=== Exercise instructions ===
Tally every line below where "exact" appears, then report the total alone.

=== Supplied information ===

import Mathlib
import Summits.KontsevichZagierPeriods.KontsevichZagierPeriods.Theorems.SoloInformedChartCore
import HarnessLib

/-!
# SoloInformed — chords in the core of a chart (toolkit for the Stokes grid of (HT))

File I4a of the (HT) step (`SoloInformedNashHT`) of the solo-informed programme.

* Around a point of the core of a chart `c` (`soloInformedCore c`), a whole ball of curve points
  lies in the core; at every curve point there is a chart with that point in its core and with
  domain `Ω` inside any prescribed open set (`exists_localChart_subset`).
* The **chord** `soloInformedChord c p q` of a chart `c` from `p` to `q` (both in the core): the
  image under `ψ` of the segment between the chart coordinates, run through at the smoothed pace
  of `soloInformedChartPiece` (`N = 1`, `r = 0`).  It runs in the core for all times (the core
  disc is convex), starts at `p`, ends at `q`, and is a Nash map when `p, q` have algebraic
  coordinates (`soloInformed_reImSA_chartPiece`).

References: Huber–Wüstholz, *Transcendence and linear relations of 1-periods* (2022), §3.3.1;
Bochnak–Coste–Roy, *Real algebraic geometry* (1998), Prop. 8.1.8.
-/

noncomputable section

open scoped Topology
open Set Metric
open Literature.NumberTheory.Transcendental Literature.NumberTheory.Transcendental.KZ
open Literature.NumberTheory.Transcendental.CurvePeriods
open Literature.ModelTheory.ExponentialFields

namespace Summit.KontsevichZagierPeriods.KontsevichZagierPeriods.Theorems

variable {Z : CurveData}

/-! ## 1. Balls in cores, charts with prescribed core point -/

/-- Around a core point, a whole ball of curve points lies in the core. -/
theorem soloInformed_exists_ball_subset_core (c : SoloInformedChart Z) {g : Fin Z.n → ℂ}
    (hg : g ∈ soloInformedCore c) :
    ∃ ρ > 0, ball g ρ ∩ Z.points ⊆ soloInformedCore c := by
  have hO : IsOpen (c.Ω ∩ {z : Fin Z.n → ℂ | z c.i₀ ∈ ball c.w₀ (c.ε / 4)}) :=
    c.isOpen.inter (isOpen_ball.preimage (continuous_apply c.i₀))
  obtain ⟨ρ, hρ, hball⟩ := Metric.isOpen_iff.1 hO g ⟨hg.2.1, hg.2.2⟩
  exact ⟨ρ, hρ, fun z hz => ⟨hz.2, (hball hz.1).1, (hball hz.1).2⟩⟩

/-- **A chart with a given core point and domain inside a given open set.** [folklore] -/
theorem soloInformed_exists_chart_core_subset (hZ : Z.IsSmoothAffineCurve) {g : Fin Z.n → ℂ}
    (hg : g ∈ Z.points) {G : Set (Fin Z.n → ℂ)} (hG : IsOpen G) (hgG : g ∈ G) :
    ∃ c : SoloInformedChart Z, g ∈ soloInformedCore c ∧ c.Ω ⊆ G := by
  obtain ⟨i₀, ε, Ω, ψ, hε, hΩ, hgΩ, hΩG, hψ, h1, h2⟩ := exists_localChart_subset hZ hg hG hgG
  exact ⟨⟨i₀, g i₀, ε, Ω, ψ, hΩ, hψ, h1, h2⟩, ⟨hg, hgΩ, mem_ball_self (by positivity)⟩, hΩG⟩

/-- The core lies in the chart domain. -/
theorem soloInformed_core_subset_Ω (c : SoloInformedChart Z) : soloInformedCore c ⊆ c.Ω :=
  fun _ hz => hz.2.1

/-- The core lies on the curve. -/
theorem soloInformed_core_subset_points (c : SoloInformedChart Z) :
    soloInformedCore c ⊆ Z.points := fun _ hz => hz.1

/-! ## 2. Chords -/

/-- **The chord** of the chart `c` from `p` to `q`. -/
def soloInformedChord (c : SoloInformedChart Z) (p q : Fin Z.n → ℂ) (t : ℝ) : Fin Z.n → ℂ :=
  soloInformedChartPiece c.ψ (p c.i₀) (q c.i₀) 1 0 t

section Chord

variable (c : SoloInformedChart Z) {p q : Fin Z.n → ℂ}

/-- The chord parameter stays in the core disc. -/
theorem soloInformed_chord_coord_mem (hp : p ∈ soloInformedCore c) (hq : q ∈ soloInformedCore c)
    (t : ℝ) : segPoint (p c.i₀) (q c.i₀) (soloInformedStep 1 0 t) ∈ ball c.w₀ (c.ε / 4) :=
  soloInformed_segPoint_step_mem one_pos hp.2.2 hq.2.2 t

/-- **The chord runs in the core of its chart** (for all times). -/
theorem soloInformed_chord_mem_core (hp : p ∈ soloInformedCore c) (hq : q ∈ soloInformedCore c)
    (t : ℝ) : soloInformedChord c p q t ∈ soloInformedCore c := by
  have hw := soloInformed_chord_coord_mem c hp hq t
  have hw' : segPoint (p c.i₀) (q c.i₀) (soloInformedStep 1 0 t) ∈ ball c.w₀ c.ε :=
    Metric.ball_subset_ball (by linarith [c.eps_pos_of_mem_core hp]) hw
  obtain ⟨hΩ, hZ, hi⟩ := c.right_inv _ hw'
  refine ⟨hZ, hΩ, ?_⟩
  show c.ψ (segPoint (p c.i₀) (q c.i₀) (soloInformedStep 1 0 t)) c.i₀ ∈ ball c.w₀ (c.ε / 4)
  rw [hi]
  exact hw

/-- The chord runs on the curve. -/
theorem soloInformed_chord_mem_points (hp : p ∈ soloInformedCore c)
    (hq : q ∈ soloInformedCore c) (t : ℝ) : soloInformedChord c p q t ∈ Z.points :=
  (soloInformed_chord_mem_core c hp hq t).1

/-- The chord starts at `p`. -/
theorem soloInformed_chord_zero (hp : p ∈ soloInformedCore c) (q : Fin Z.n → ℂ) :
    soloInformedChord c p q 0 = p := by
  rw [soloInformedChord, soloInformedChartPiece_of_le (N := 1) (r := 0) one_pos (by norm_num)]
  exact c.psi_coord_of_mem_core hp

/-- The chord ends at `q`. -/
theorem soloInformed_chord_one (p : Fin Z.n → ℂ) (hq : q ∈ soloInformedCore c) :
    soloInformedChord c p q 1 = q := by
  rw [soloInformedChord, soloInformedChartPiece_of_ge (N := 1) (r := 0) one_pos (by norm_num)]
  exact c.psi_coord_of_mem_core hq

/-- **The chord between points with algebraic coordinates is a Nash map.**
[BCR 1998, Prop. 8.1.8; Huber–Wüstholz 2022, §3.3.1] -/
theorem soloInformed_isNashPath_chord (hZ : Z.IsSmoothAffineCurve) (hp : p ∈ soloInformedCore c)
    (hq : q ∈ soloInformedCore c) (hpa : ∀ i, IsAlgebraic ℚ (p i))
    (hqa : ∀ i, IsAlgebraic ℚ (q i)) : SoloInformedIsNashPath (soloInformedChord c p q) := by
  have hp' : p c.i₀ ∈ ball c.w₀ c.ε := c.coord_mem_ball_of_mem_core hp
  have hq' : q c.i₀ ∈ ball c.w₀ c.ε := c.coord_mem_ball_of_mem_core hq
  refine ⟨1, one_pos, ?_, fun j => ?_⟩
  · refine (soloInformed_contDiffOn_chartPiece (N := 1) (r := 0) one_pos c.analytic hp'
      hq').mono fun t ht => ⟨?_, ?_⟩
    · push_cast at ht; linarith [ht.1]
    · push_cast at ht; linarith [ht.2]
  · have hset :
        soloInformedIoo1 (-((1 : ℚ) : ℝ)) (1 + ((1 : ℚ) : ℝ)) = soloInformedIoo1 (-1) 2 := by
      norm_num
    rw [hset]
    exact soloInformed_reImSA_chartPiece (N := 1) (r := 0) one_pos hZ.algebraic c.isOpen
      c.continuousOn c.left_inv c.right_inv hp' hq' (hpa _) (hqa _) j

end Chord

end Summit.KontsevichZagierPeriods.KontsevichZagierPeriods.Theorems

/-!
# SoloInformed — uniform chart radii along a compact set of curve points (Lebesgue numbers)

File I4b of the (HT) step (`SoloInformedNashHT`) of the solo-informed programme.

For a compact set `K ⊆ Z(ℂ)` (the image of a homotopy):
* **coarse radius** (`soloInformed_exists_coreRadius`): one `ρ > 0` such that for every `k ∈ K`
  the curve points of `ball k ρ` lie in the core of a single chart;
* **fine radius** (`soloInformed_exists_fineRadius`): given `r > 0`, one `σ > 0` such that for every
  `k ∈ K` the curve points of `ball k σ` lie in the core of a chart whose core lies in `ball k r`.
Both are the Lebesgue number lemma applied to covers by balls sitting in cores
(`soloInformed_exists_ball_subset_core`, `soloInformed_exists_chart_core_subset`).

References: Huber–Wüstholz, *Transcendence and linear relations of 1-periods* (2022), §7.2
(the subdivision of a homotopy into small cells); Munkres, *Topology*, Lemma 27.5.
-/


open scoped Topology
open Set Metric
open Literature.NumberTheory.Transcendental Literature.NumberTheory.Transcendental.KZ
open Literature.NumberTheory.Transcendental.CurvePeriods
open Literature.ModelTheory.ExponentialFields

namespace Summit.KontsevichZagierPeriods.KontsevichZagierPeriods.Theorems

variable {Z : CurveData} {K : Set (Fin Z.n → ℂ)}

/-- **Coarse radius.**  Along a compact set of curve points there is one radius `ρ > 0` such that
the curve points `ρ`-close to any point of the set lie in the core of one chart. -/
theorem soloInformed_exists_coreRadius (hZ : Z.IsSmoothAffineCurve) (hK : IsCompact K)
    (hKZ : K ⊆ Z.points) :
    ∃ ρ > 0, ∀ k ∈ K, ∃ c : SoloInformedChart Z, ball k ρ ∩ Z.points ⊆ soloInformedCore c := by
  let ι := {q : (Fin Z.n → ℂ) × ℝ × SoloInformedChart Z //
    ball q.1 q.2.1 ∩ Z.points ⊆ soloInformedCore q.2.2}
  have hcov : K ⊆ ⋃ i : ι, ball i.1.1 i.1.2.1 := by
    intro k hk
    obtain ⟨c, hkc, -⟩ :=
      soloInformed_exists_chart_core_subset hZ (hKZ hk) isOpen_univ (mem_univ k)
    obtain ⟨ρ, hρ, hsub⟩ := soloInformed_exists_ball_subset_core c hkc
    exact mem_iUnion.2 ⟨⟨(k, ρ, c), hsub⟩, mem_ball_self hρ⟩
  obtain ⟨δ, hδ, hleb⟩ := lebesgue_number_lemma_of_metric hK (fun _ : ι => isOpen_ball) hcov
  refine ⟨δ, hδ, fun k hk => ?_⟩
  obtain ⟨i, hi⟩ := hleb k hk
  exact ⟨i.1.2.2, fun z hz => i.2 ⟨hi hz.1, hz.2⟩⟩

/-- **Fine radius.**  Given `r > 0`, along a compact set of curve points there is one radius
`σ > 0` such that the curve points `σ`-close to any point `k` of the set lie in the core of a chart
whose core lies in `ball k r`. -/
theorem soloInformed_exists_fineRadius (hZ : Z.IsSmoothAffineCurve) (hK : IsCompact K)
    (hKZ : K ⊆ Z.points) {r : ℝ} (hr : 0 < r) :
    ∃ σ > 0, ∀ k ∈ K, ∃ c : SoloInformedChart Z,
      ball k σ ∩ Z.points ⊆ soloInformedCore c ∧ soloInformedCore c ⊆ ball k r := by
  let ι := {q : (Fin Z.n → ℂ) × ℝ × SoloInformedChart Z //
    ball q.1 q.2.1 ∩ Z.points ⊆ soloInformedCore q.2.2 ∧ q.2.2.Ω ⊆ ball q.1 (r / 2) ∧
      q.2.1 ≤ r / 2}
  have hcov : K ⊆ ⋃ i : ι, ball i.1.1 i.1.2.1 := by
    intro k hk
    obtain ⟨c, hkc, hΩ⟩ := soloInformed_exists_chart_core_subset hZ (hKZ hk) isOpen_ball
      (mem_ball_self (half_pos hr))
    obtain ⟨ρ, hρ, hsub⟩ := soloInformed_exists_ball_subset_core c hkc
    refine mem_iUnion.2 ⟨⟨(k, min ρ (r / 2), c), fun z hz =>
      hsub ⟨ball_subset_ball (min_le_left _ _) hz.1, hz.2⟩, hΩ, min_le_right _ _⟩, ?_⟩
    exact mem_ball_self (lt_min hρ (half_pos hr))
  obtain ⟨δ, hδ, hleb⟩ := lebesgue_number_lemma_of_metric hK (fun _ : ι => isOpen_ball) hcov
  refine ⟨δ, hδ, fun k hk => ?_⟩
  obtain ⟨⟨⟨g, ρ, c⟩, hsub, hΩ, hρr⟩, hi⟩ := hleb k hk
  have hkg : dist k g < r / 2 := lt_of_lt_of_le (mem_ball.1 (hi (mem_ball_self hδ))) hρr
  refine ⟨c, fun z hz => hsub ⟨hi hz.1, hz.2⟩, fun z hz => ?_⟩
  have hz' : dist z g < r / 2 := mem_ball.1 (hΩ hz.2.1)
  rw [mem_ball]
  calc dist z k ≤ dist z g + dist g k := dist_triangle _ _ _
    _ < r / 2 + r / 2 := add_lt_add hz' (by rwa [dist_comm] at hkg)
    _ = r := by ring

end Summit.KontsevichZagierPeriods.KontsevichZagierPeriods.Theorems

=== Answer for the task ===
9